Centralized Identity – Before committing to a cloud solution, take inventory of your current identity strategy and what centralized identity features the potential cloud service provider(s) supports. Three of the most common identity technologies used to integrate with cloud service providers (CSP) are SAML, LDAP and some level of Active Directory integration. Each CSP is different in features and functionality, so make sure you understand each CSP identity integration capabilities, their pros and cons. Multifactor (MFA) and two factor (2FA) authentication are becoming much more common among cloud service providers. Make sure to review these MFA and 2FA implementations for their benefits and ease of deployment.
Roles and Responsibilities – Many CSP’s support role-based access control (RBAC). Users and groups can be defined and access can be assigned granularly. Some basic roles within Infrastructure as a Service (IaaS) offerings like Amazon Web Services (AWS) and Microsoft Azure are Global Admin, Backup Admin, Billing Admin, User Admin, User, Power User. When reviewing CSP identity capabilities and roles, try to understand how the roles your organization requires would fit with the available CSP roles.

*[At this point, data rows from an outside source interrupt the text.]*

import Mathlib.LinearAlgebra.Matrix.Rank
import Mathlib.LinearAlgebra.Dimension.Localization
import Mathlib.RingTheory.Localization.Module
import Mathlib.LinearAlgebra.FreeModule.PID
import Literature.NumberTheory.Transcendental.SixExponentialsSeveralVariablesExtremal
import Literature.Barriers.Schanuel.LinearSubgroupMethodLimitLemmas
import HarnessLib

/-!
# Waldschmidt 1981, Proposition 6.1 from Corollaire 4.2 (the algebra of §5, proved)

Topic `Literature/NumberTheory/Transcendental`; sibling proof file of
`SixExponentialsSeveralVariablesSteps.lean` (the named facts `cor_4_2`, `prop_6_1`, … of
[Waldschmidt1981] §§3–6) and of `SixExponentialsSeveralVariablesExtremal.lean` (the extremal
subspace of Lemme 5.1). Everything here is PROVED; there are no new definitions and no new facts.
The main result is

`prop_6_1_of_cor_4_2 : cor_4_2 → prop_6_1`,

i.e. **Proposition 6.1** ("Si `d > n`, alors `μ(Y) ≤ d/(d−n)`", §6 a), p. 109) follows from the
transcendence input **Corollaire 4.2** (`χ(Y, X) ≤ n/(d−n)`, p. 105) by the algebra of the
coefficients `μ` and `χ` of §5, which this file formalises with the source's numbering:

* `lem_5_4` — **Lemme 5.4** (pp. 107–109): `K` of characteristic zero, `X`, `Y` finitely generated
  subgroups of `Kⁿ` of ranks `d`, `ℓ`, `X' ≤ X`, `Y' ≤ Y` of ranks `r`, `s` (given by `ℤ`-bases
  `x`, `y`), `μ(X)μ(Y) ≥ μ(X) + μ(Y)` and `rang_ℤ⟨X', Y'⟩ ≤ 1` (all pairings `⟨xᵢ, yⱼ⟩` in a cyclic
  subgroup `ℤθ ⊆ K`) imply `(d − r)μ(Y) + (ℓ − s)μ(X) ≥ n μ(X)μ(Y)`. The heart is
  `exists_subspace_of_int_pairing` (the subspace `W` of p. 108, here `W = KY' ∩ (KX')^⊥`, with
  `dim W = ω − ρ` and `rang_ℤ(Y ∩ W) ≥ s − ρ`), which needs the comparison
  `rang_ℤ N ≤ rang_K N` for integer matrices (`rank_le_rank_map_intCast`, characteristic zero)
  and rank–nullity over `ℤ`. The source's aside "on vérifie facilement que
  `dim_K(KX' ∩ KY') ≤ ρ`" (p. 109) is not used: the inequality `ω + ν − ρ ≤ n` it serves follows
  from `KY' ∩ (KX')^⊥ ⊆ (KX')^⊥`.
* `lem_5_3` — **Lemme 5.3** (p. 107): over `ℂ`, `μ(X) = d/n > 1` and `μ(Y) ≥ d/(d−n)` imply
  `χ(Y, X) ≥ (n/d) μ(Y)` (Lemme 5.4 for a pair `(X', Y')` realising `χ`; `⟨X', Y'⟩ ⊆ 2iπℤ`).
* `exists_step`, `lem_5_2` — **Lemme 5.2** (pp. 106–107): for finitely generated `X, Y ≤ Kⁿ` there
  are `0 < n' ≤ n` and finitely generated `X', Y' ≤ K^{n'}` with `μ(X') = d'/n' ≥ d/n`,
  `μ(Y') = ℓ'/n' ≥ μ(Y)` and `⟨X', Y'⟩ ⊆ ⟨X, Y⟩` (rendered: every pairing of `X'` with `Y'` is a
  pairing of `X` with `Y`), by the printed induction on `n` — the extremal subspace `W` of
  Lemme 5.1 (`exists_extremal_subspace`), coordinates `P : W ≅ K^{n₁}` for `X ∩ W` and the
  projection `T : z ↦ (⟨z, w_k⟩)_k` for `Y` (`⟨P u, T v⟩ = ⟨u, v⟩`), together with
  `mu_le_mu_map_of_surjective` ("`μ(Y₁, K^{n₁}) ≥ μ(Y, Kⁿ)`", p. 107).
* `prop_6_1_of_cor_4_2` — the ten-line argument of p. 109.

What remains for `prop_6_1_holds` (hence, with Lemme 5.1 and pp. 109–110, for Théorème 1.1) is
the transcendence input `cor_4_2` itself (Corollaire 3.2 = auxiliary function, Théorème 4.1 =
Masser's zero estimate, Liouville): `prop_6_1_holds := prop_6_1_of_cor_4_2 cor_4_2_holds`.

## References

* [Waldschmidt1981] M. Waldschmidt, *Transcendance et exponentielles en plusieurs variables*,
  Invent. Math. 63 (1981) 97–127, doi:10.1007/bf01389195: §5 a) definition of `μ`, Lemmes 5.1,
  5.2 (pp. 106–107); §5 b) Lemmes 5.3, 5.4 (pp. 107–109); §6 a) Proposition 6.1 (p. 109). Read on
  the open GDZ scan PPN356556735_0063, LOG_0012.
-/

noncomputable section

open Module Submodule Matrix

namespace Literature.NumberTheory.Transcendental.Waldschmidt1981

/-! ### Generalities on `μ` -/

section MuBasics

variable {K : Type*} [Field K] {V : Type*} [AddCommGroup V] [Module K V]

/-- `μ(Γ) ≥ 0`. [folklore] -/
theorem mu_nonneg (Γ : Submodule ℤ V) : 0 ≤ mu K Γ := by
  classical
  unfold mu
  split_ifs with h
  · apply Finset.le_min'
    intro q hq
    obtain ⟨p, hp, rfl⟩ := Finset.mem_image.mp hq
    obtain ⟨hp1, hp2, -⟩ := mem_dirichletPairs.mp hp
    unfold dirichletQuot
    apply div_nonneg
    · have : (p.2 : ℚ) ≤ Module.finrank ℤ Γ := by exact_mod_cast hp2
      linarith
    · have : (p.1 : ℚ) < Module.finrank K V := by exact_mod_cast hp1
      linarith
  · exact le_rfl

/-- `μ(Γ) ≤ ℓ/n` (the pair `W = 0`). [cite: Waldschmidt1981, §5 a) (p. 106)] -/
theorem mu_le_rank_div (Γ : Submodule ℤ V) (hn : 0 < Module.finrank K V) :
    mu K Γ ≤ (Module.finrank ℤ Γ : ℚ) / Module.finrank K V := by
  have h := mu_le_dirichletQuot (K := K) (Γ := Γ) ⊥ (by simpa using hn)
    (by rw [rankInter_bot]; exact Nat.zero_le _)
  rw [rankInter_bot] at h
  simpa [dirichletQuot] using h

end MuBasics

/-! ### Rank–nullity over `ℤ` -/

/-- Rank–nullity for a `ℤ`-linear map on a finitely generated abelian group. [folklore] -/
theorem finrank_range_add_finrank_ker_int {M M' : Type*} [AddCommGroup M] [AddCommGroup M']
    [Module.Finite ℤ M] (f : M →ₗ[ℤ] M') :
    Module.finrank ℤ (LinearMap.range f) + Module.finrank ℤ (LinearMap.ker f) =
      Module.finrank ℤ M := by
  rw [← f.quotKerEquivRange.finrank_eq]
  exact Submodule.finrank_quotient_add_finrank _

/-! ### `μ` does not decrease under surjective linear maps -/

section Surj

variable {K : Type*} [Field K] {V V' : Type*} [AddCommGroup V] [Module K V] [AddCommGroup V']
  [Module K V'] [FiniteDimensional K V] [FiniteDimensional K V']
/-! ### The full edge certificate of an anchor-free compact-generating element -/

/-- **EVERY non-trivial element of `π₁^temp(𝒢⋆(p))` generating a compact procyclic subgroup that lies in no
verticial subgroup carries the FULL EDGE CERTIFICATE** (canonical chart): for every base edge `n` there is a level
`M₀` such that for all `M ≥ M₀` the element fixes no edge of `𝒢_{∞,M}` over `n`.  The `a`-character sees `d` (file
F2); if the twisted character `(pⁿ, −1)` modulo `p^{n+e₀+1}` sees `d` the certificate is F2's; if not, every
`d`-fixed edge of deep levels lies over `n` (F2) and `d` would be ANCHORED (F3) — excluded.
[cite: MochizukiSemiAnbd2006, Thm 3.7(iv) p.41] -/
theorem certificate_of_anchorFree (d : ((metabelianLeafStar p).galoisLevelData h36).temperedPi h36.isCountable)
    (hdc : IsCompact ((Subgroup.zpowers d).topologicalClosure :
      Set (((metabelianLeafStar p).galoisLevelData h36).temperedPi h36.isCountable)))
    (hno : ∀ (v : (metabelianLeafStar p).graph.Vertex) (H : Subgroup ((metabelianLeafStar p).temperedPiChart h36).G),
      H ∈ verticialSubgroups ((metabelianLeafStar p).temperedPiChart h36) v →
        ¬ ((Subgroup.zpowers d).topologicalClosure :
            Subgroup (((metabelianLeafStar p).galoisLevelData h36).temperedPi h36.isCountable)) ≤ H)
    (hd1 : d ≠ 1) (n : ℕ) :
    ∃ M₀ : ℕ, ∀ M, M₀ ≤ M → ∀ ε : (((metabelianLeafStar p).galoisLevelData h36).tree M).Edge,
      (((metabelianLeafStar p).galoisLevelData h36).treeProj M).edgeMap ε = n →
        (((metabelianLeafStar p).galoisLevelData h36).treeAct h36.isCountable M d).hom.edgeMap ε ≠ ε := by
  haveI : NeZero p := ⟨hp.out.ne_zero⟩
  obtain ⟨P₀⟩ := GaloisLevelData.nonempty_pointSeq h36 (leafStarCentre p)
  have hfix : ∀ i, ∃ ε : (((metabelianLeafStar p).galoisLevelData h36).tree i).Edge,
      (((metabelianLeafStar p).galoisLevelData h36).treeAct h36.isCountable i d).hom.edgeMap ε = ε := by
    intro i
    obtain ⟨ε, hε⟩ := exists_forall_mem_fixed_edge_of_forall_not_le (h36 := h36) _ hdc hno i
    have hdC : d ∈ (Subgroup.zpowers d).topologicalClosure := Subgroup.le_topologicalClosure _ (Subgroup.mem_zpowers d)
    exact ⟨ε, hε d hdC⟩
  obtain ⟨e₀, Φ₀, j₁, hΦ₀P, hΦ₀L, hker₀, hΦ₀d⟩ :=
    exists_aCharacter_ne_one_of_fixes_edges P₀ d hd1 0 (fun M _ => hfix M)
  obtain ⟨Φₙ, jₙ, hΦₙP, -, hkerₙ⟩ :=
    exists_linCharacter₂ h36 (n + e₀ + 1) ((p : ZMod (p ^ (n + e₀ + 1))) ^ n) (-1)
  by_cases hgood : Φₙ d ≠ 1
  · exact ⟨jₙ, fun M hM ε hεn => forall_edgeMap_ne_of_twistCharacter_ne_one P₀ n Φₙ hΦₙP hkerₙ d hgood M hM ε hεn⟩
  · exfalso
    push Not at hgood
    have hpure : ∀ i, max j₁ jₙ ≤ i → ∀ ε : (((metabelianLeafStar p).galoisLevelData h36).tree i).Edge,
        (((metabelianLeafStar p).galoisLevelData h36).treeAct h36.isCountable i d).hom.edgeMap ε = ε →
          (((metabelianLeafStar p).galoisLevelData h36).treeProj i).edgeMap ε = n := fun i hi ε hε =>
      treeProj_edgeMap_eq_of_twistCharacter_eq_one P₀ n Φ₀ hΦ₀P Φₙ hΦₙP (hker₀ i ((le_max_left _ _).trans hi))
        (hkerₙ i ((le_max_right _ _).trans hi)) d hΦ₀d hgood ε hε
    obtain ⟨v, H, hH, hle⟩ := exists_verticial_ge_zpowers_of_pure P₀ n d (max j₁ jₙ) (fun i _ => hfix i) hpure Φ₀
      hΦ₀L hker₀ hΦ₀d
    exact hno v H hH hle

/-! ### ISOLATION of every exotic maximal compact subgroup (canonical chart) -/

/-- **ISOLATION (canonical chart).**  A maximal compact subgroup `K₀` of `π₁^temp(𝒢⋆(p))` lying in NO verticial
subgroup CONTAINS every compact subgroup `K` with `K ⊓ K₀ ≠ 1`: a non-trivial `d ∈ K ⊓ K₀` generates a compact
anchor-free `⟨d⟩‾ ≤ K₀` (anchor-free since `K₀` meets every verticial subgroup trivially, abc-iut-w6-d064), which
carries the full edge certificate; the two-level bridge (`le_of_isMaximalCompactSubgroup_of_certificate`, F1)
concludes. [cite: MochizukiSemiAnbd2006, Thm 3.7(iv) p.41] -/
theorem le_of_isMaximalCompactSubgroup_of_inf_ne_bot_of_forall_not_le
    (K₀ K : Subgroup ((metabelianLeafStar p).temperedPiChart h36).G) (hK₀ : IsMaximalCompactSubgroup K₀)
    (hK₀no : ∀ (v : (metabelianLeafStar p).graph.Vertex) (H : Subgroup ((metabelianLeafStar p).temperedPiChart h36).G),
      H ∈ verticialSubgroups ((metabelianLeafStar p).temperedPiChart h36) v → ¬ K₀ ≤ H)
    (hK : IsCompact (K : Set ((metabelianLeafStar p).temperedPiChart h36).G)) (hKK₀ : K ⊓ K₀ ≠ ⊥) : K ≤ K₀ := by
  haveI : T2Space ((metabelianLeafStar p).temperedPiChart h36).G :=
    ((metabelianLeafStar p).galoisLevelData h36).t2Space_temperedPi h36.isCountable
  haveI : T2Space (((metabelianLeafStar p).galoisLevelData h36).temperedPi h36.isCountable) :=
    ((metabelianLeafStar p).galoisLevelData h36).t2Space_temperedPi h36.isCountable
  obtain ⟨d, hdmem, hd1⟩ : ∃ d ∈ K ⊓ K₀, d ≠ 1 := by
    by_contra h
    push Not at h
    exact hKK₀ ((Subgroup.eq_bot_iff_forall _).mpr h)
  obtain ⟨hdK, hdK₀⟩ := Subgroup.mem_inf.mp hdmem
  -- read everything in the tower's group
  obtain ⟨d₁, rfl⟩ : ∃ d₁ : ((metabelianLeafStar p).galoisLevelData h36).temperedPi h36.isCountable, d₁ = d := ⟨d, rfl⟩
  obtain ⟨K₁, rfl⟩ :
      ∃ K₁ : Subgroup (((metabelianLeafStar p).galoisLevelData h36).temperedPi h36.isCountable), K₁ = K := ⟨K, rfl⟩
  obtain ⟨K₂, rfl⟩ :
      ∃ K₂ : Subgroup (((metabelianLeafStar p).galoisLevelData h36).temperedPi h36.isCountable), K₂ = K₀ := ⟨K₀, rfl⟩
  have hK₁c : IsCompact (K₁ : Set (((metabelianLeafStar p).galoisLevelData h36).temperedPi h36.isCountable)) := hK
  let D : Subgroup (((metabelianLeafStar p).galoisLevelData h36).temperedPi h36.isCountable) :=
    (Subgroup.zpowers d₁).topologicalClosure
  have hK₂c : IsCompact (K₂ : Set (((metabelianLeafStar p).galoisLevelData h36).temperedPi h36.isCountable)) := hK₀.1
  have hK₂cl : IsClosed (K₂ : Set (((metabelianLeafStar p).galoisLevelData h36).temperedPi h36.isCountable)) :=
    hK₂c.isClosed
  have hDK₀ : D ≤ K₂ := Subgroup.topologicalClosure_minimal _ (Subgroup.zpowers_le.mpr hdK₀) hK₂cl
  have hDcl : IsClosed (D : Set (((metabelianLeafStar p).galoisLevelData h36).temperedPi h36.isCountable)) :=
    Subgroup.isClosed_topologicalClosure _
  have hDc : IsCompact (D : Set (((metabelianLeafStar p).galoisLevelData h36).temperedPi h36.isCountable)) :=
    hK₂c.of_isClosed_subset hDcl hDK₀
  have hK₀af := fun v H hH =>
    metabelianLeafStar_inf_verticial_eq_bot_of_forall_not_le p ((metabelianLeafStar p).temperedPiChart h36) K₂
      hK₀.1 hK₀no (v₀ := v) (H₀ := H) hH
  have hDno : ∀ (v : (metabelianLeafStar p).graph.Vertex) (H : Subgroup ((metabelianLeafStar p).temperedPiChart h36).G),
      H ∈ verticialSubgroups ((metabelianLeafStar p).temperedPiChart h36) v → ¬ D ≤ H := by
    intro v H hH hle
    have hdD : d₁ ∈ D := Subgroup.le_topologicalClosure _ (Subgroup.mem_zpowers d₁)
    have hd : d₁ ∈ (K₂ ⊓ H : Subgroup ((metabelianLeafStar p).temperedPiChart h36).G) :=
      Subgroup.mem_inf.mpr ⟨hdK₀, hle hdD⟩
    exact hd1 ((Subgroup.eq_bot_iff_forall _).mp (hK₀af v H hH) d₁ hd)
  have hcert := certificate_of_anchorFree (h36 := h36) d₁ hDc hDno hd1
  exact le_of_isMaximalCompactSubgroup_of_certificate h36 (metabelianLeafStar_forall_abuts p) K₁ K₂ hK₁c hK₀ hdK
    hdK₀ (fun n => hcert n)

/-! ### ISOLATION at every chart -/

variable (p)

/-- **ISOLATION at EVERY chart of `π₁^temp(𝒢⋆(p))`**: a maximal compact subgroup lying in no verticial subgroup
contains every compact subgroup meeting it non-trivially (transport of the canonical-chart statement along the
compatible isomorphism of charts, `TemperedPiChart.exists_compatIso`, `mem_verticialSubgroups_iff_map`).
[cite: MochizukiSemiAnbd2006, Thm 3.7(iv) p.41] -/
theorem metabelianLeafStar_le_of_isMaximalCompactSubgroup_of_inf_ne_bot (c : TemperedPiChart (metabelianLeafStar p))
    (K₀ K : Subgroup c.G) (hK₀ : IsMaximalCompactSubgroup K₀)
    (hK₀no : ∀ (v : (metabelianLeafStar p).graph.Vertex) (H : Subgroup c.G), H ∈ verticialSubgroups c v → ¬ K₀ ≤ H)
    (hK : IsCompact (K : Set c.G)) (hKK₀ : K ⊓ K₀ ≠ ⊥) : K ≤ K₀ := by
  have h36 : (metabelianLeafStar p).Prop36Hypotheses := (metabelianLeafStar_thm37Hypotheses' p).toProp36Hypotheses
  obtain ⟨φ, ψ, hψφ, hφψ, hφ, hψ⟩ := TemperedPiChart.exists_compatIso ((metabelianLeafStar p).temperedPiChart h36) c
  let e : c.G ≃ₜ* ((metabelianLeafStar p).temperedPiChart h36).G :=
    { toFun := ψ, invFun := φ, left_inv := hφψ, right_inv := hψφ, map_mul' := map_mul ψ,
      continuous_toFun := ψ.continuous, continuous_invFun := φ.continuous }
  have he : e.toMonoidHom = ψ.toMonoidHom := rfl
  have hback : ∀ H : Subgroup c.G, (H.map ψ.toMonoidHom).map φ.toMonoidHom = H := by
    intro H
    ext y
    constructor
    · rintro ⟨_, ⟨z, hz, rfl⟩, rfl⟩
      rw [show φ.toMonoidHom (ψ.toMonoidHom z) = z from hφψ z]; exact hz
    · intro hy
      exact ⟨ψ y, ⟨y, hy, rfl⟩, hφψ y⟩
  -- transport the data to the canonical chart
  have hK₀' : IsMaximalCompactSubgroup (K₀.map ψ.toMonoidHom) := by
    rw [← he]; exact IsMaximalCompactSubgroup.map_equiv e hK₀
  have hK₀no' : ∀ (v : (metabelianLeafStar p).graph.Vertex)
      (H : Subgroup ((metabelianLeafStar p).temperedPiChart h36).G),
      H ∈ verticialSubgroups ((metabelianLeafStar p).temperedPiChart h36) v → ¬ K₀.map ψ.toMonoidHom ≤ H := by
    intro v H hH hle
    refine hK₀no v (H.map φ.toMonoidHom) (mem_verticialSubgroups_map φ hφ hH) ?_
    rw [← hback K₀]
    exact Subgroup.map_mono hle
  have hK' : IsCompact ((K.map ψ.toMonoidHom : Subgroup _) : Set ((metabelianLeafStar p).temperedPiChart h36).G) := by
    rw [Subgroup.coe_map]; exact hK.image ψ.continuous
  have hKK₀' : K.map ψ.toMonoidHom ⊓ K₀.map ψ.toMonoidHom ≠ ⊥ := by
    obtain ⟨d, hdmem, hd1⟩ : ∃ d ∈ K ⊓ K₀, d ≠ 1 := by
      by_contra h
      push Not at h
      exact hKK₀ ((Subgroup.eq_bot_iff_forall _).mpr h)
    obtain ⟨hdK, hdK₀⟩ := Subgroup.mem_inf.mp hdmem
    intro hbot
    have hmem : ψ d ∈ K.map ψ.toMonoidHom ⊓ K₀.map ψ.toMonoidHom := ⟨⟨d, hdK, rfl⟩, ⟨d, hdK₀, rfl⟩⟩
    rw [hbot, Subgroup.mem_bot] at hmem
    apply hd1
    rw [← hφψ d, show ψ d = 1 from hmem, map_one]
  have hle := le_of_isMaximalCompactSubgroup_of_inf_ne_bot_of_forall_not_le (h36 := h36) _ _ hK₀' hK₀no' hK' hKK₀'
  intro x hx
  obtain ⟨y, hy, hyx⟩ := hle ⟨x, hx, rfl⟩
  have : y = x := by rw [← hφψ y, ← hφψ x]; exact congrArg φ hyx
  exact this ▸ hy

/-- **Two DISTINCT maximal compact subgroups of `π₁^temp(𝒢⋆(p))`, one of which lies in no verticial subgroup, meet
TRIVIALLY** (every chart). [cite: MochizukiSemiAnbd2006, Thm 3.7(iv) p.41] -/
theorem metabelianLeafStar_inf_eq_bot_of_isMaximalCompactSubgroup_of_ne (c : TemperedPiChart (metabelianLeafStar p))
    (K₀ K : Subgroup c.G) (hK₀ : IsMaximalCompactSubgroup K₀) (hK : IsMaximalCompactSubgroup K)
    (hK₀no : ∀ (v : (metabelianLeafStar p).graph.Vertex) (H : Subgroup c.G), H ∈ verticialSubgroups c v → ¬ K₀ ≤ H)
    (hne : K ≠ K₀) : K ⊓ K₀ = ⊥ := by
  by_contra h
  exact hne (hK.2 _ hK₀.1 (metabelianLeafStar_le_of_isMaximalCompactSubgroup_of_inf_ne_bot p c K₀ K hK₀ hK₀no hK.1 h)).symm

/-- **A compact-generating element commuting with a non-trivial element of an exotic maximal compact subgroup lies in
it** (every chart; gen 8's `mem_escape_of_commute_of_mem` for ALL exotic maximal compact subgroups): `⟨k, d⟩‾` is
compact (commuting pair) and meets `K₀` in `d ≠ 1`. [cite: MochizukiSemiAnbd2006, Thm 3.7(iv) p.41] -/
theorem metabelianLeafStar_mem_of_commute_of_mem (c : TemperedPiChart (metabelianLeafStar p))
    (K₀ : Subgroup c.G) (hK₀ : IsMaximalCompactSubgroup K₀)
    (hK₀no : ∀ (v : (metabelianLeafStar p).graph.Vertex) (H : Subgroup c.G), H ∈ verticialSubgroups c v → ¬ K₀ ≤ H)
    (k d : c.G) (hk : IsCompact ((Subgroup.zpowers k).topologicalClosure : Set c.G)) (hd : d ∈ K₀) (hd1 : d ≠ 1)
    (hkd : k * d = d * k) : k ∈ K₀ := by
  haveI := c.t2Space
  have hdc : IsCompact ((Subgroup.zpowers d).topologicalClosure : Set c.G) :=
    hK₀.1.of_isClosed_subset (Subgroup.isClosed_topologicalClosure _)
      (Subgroup.topologicalClosure_minimal _ (Subgroup.zpowers_le.mpr hd) hK₀.1.isClosed)
  have hcpt := isCompact_topologicalClosure_closure_pair_of_commute hk hdc hkd
  have hle := metabelianLeafStar_le_of_isMaximalCompactSubgroup_of_inf_ne_bot p c K₀ _ hK₀ hK₀no hcpt (by
    intro hbot
    have hmem : d ∈ (Subgroup.closure ({k, d} : Set c.G)).topologicalClosure ⊓ K₀ :=
      ⟨Subgroup.le_topologicalClosure _ (Subgroup.subset_closure (by simp)), hd⟩
    rw [hbot, Subgroup.mem_bot] at hmem
    exact hd1 hmem)
  exact hle (Subgroup.le_topologicalClosure _ (Subgroup.subset_closure (by simp)))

Privileged Account Management – The term privileged account refers to an account with a level of access most users don’t get. Traditional examples of privileged accounts would be the Administrator account on Windows or the Root account on Linux. Sometimes these identifiers use a challenge response like a cryptographic key or password or both to authenticate to a system and sometimes these credentials are shared. Privileged Account Management refers to the management of these passwords, crypto keys and certificates. Securely sharing these “secrets” is the core requirement of any privileged account management software. When reviewing CSP’s, understand how secrets can be managed within the CSP or outside of the CSP environment
Often missed, but crucial to the success of any cloud adoption is supportability. I know it’s corny but, arms are required to brace and support an object, so I use the acronym ARM to build my support plans. Understanding how your organization will solve for availability, reliability and maintainability of cloud services or components will be key to determining if you need training, a third party or if you are cloud ready. While not a comprehensive list of topics for each supportability category, below are a few suggestions to get you rolling.
Availability – The availability section of the support plan reviews CSP capabilities for data backup, physical redundancy and availability for core required components, disaster recovery for desired workloads, databases and services.
Reliability – Understand how your organization would perform hardware and software inventory, patch management and change management for these cloud systems or cloud services.
Maintainability – Review existing budget and staffing resources, training and existing staff core competencies. Understand how existing admins would perform their duties on these new cloud services or environments. Understand how incident response would be handled administrative activities, incident response.
- Do we have enough staff? Do we have the right staff?
- Do we have enough budget?
- How do we manage these systems? Do we need to plan to do something different?
- How do we do incident response on these systems? Do we need to plant to do something different?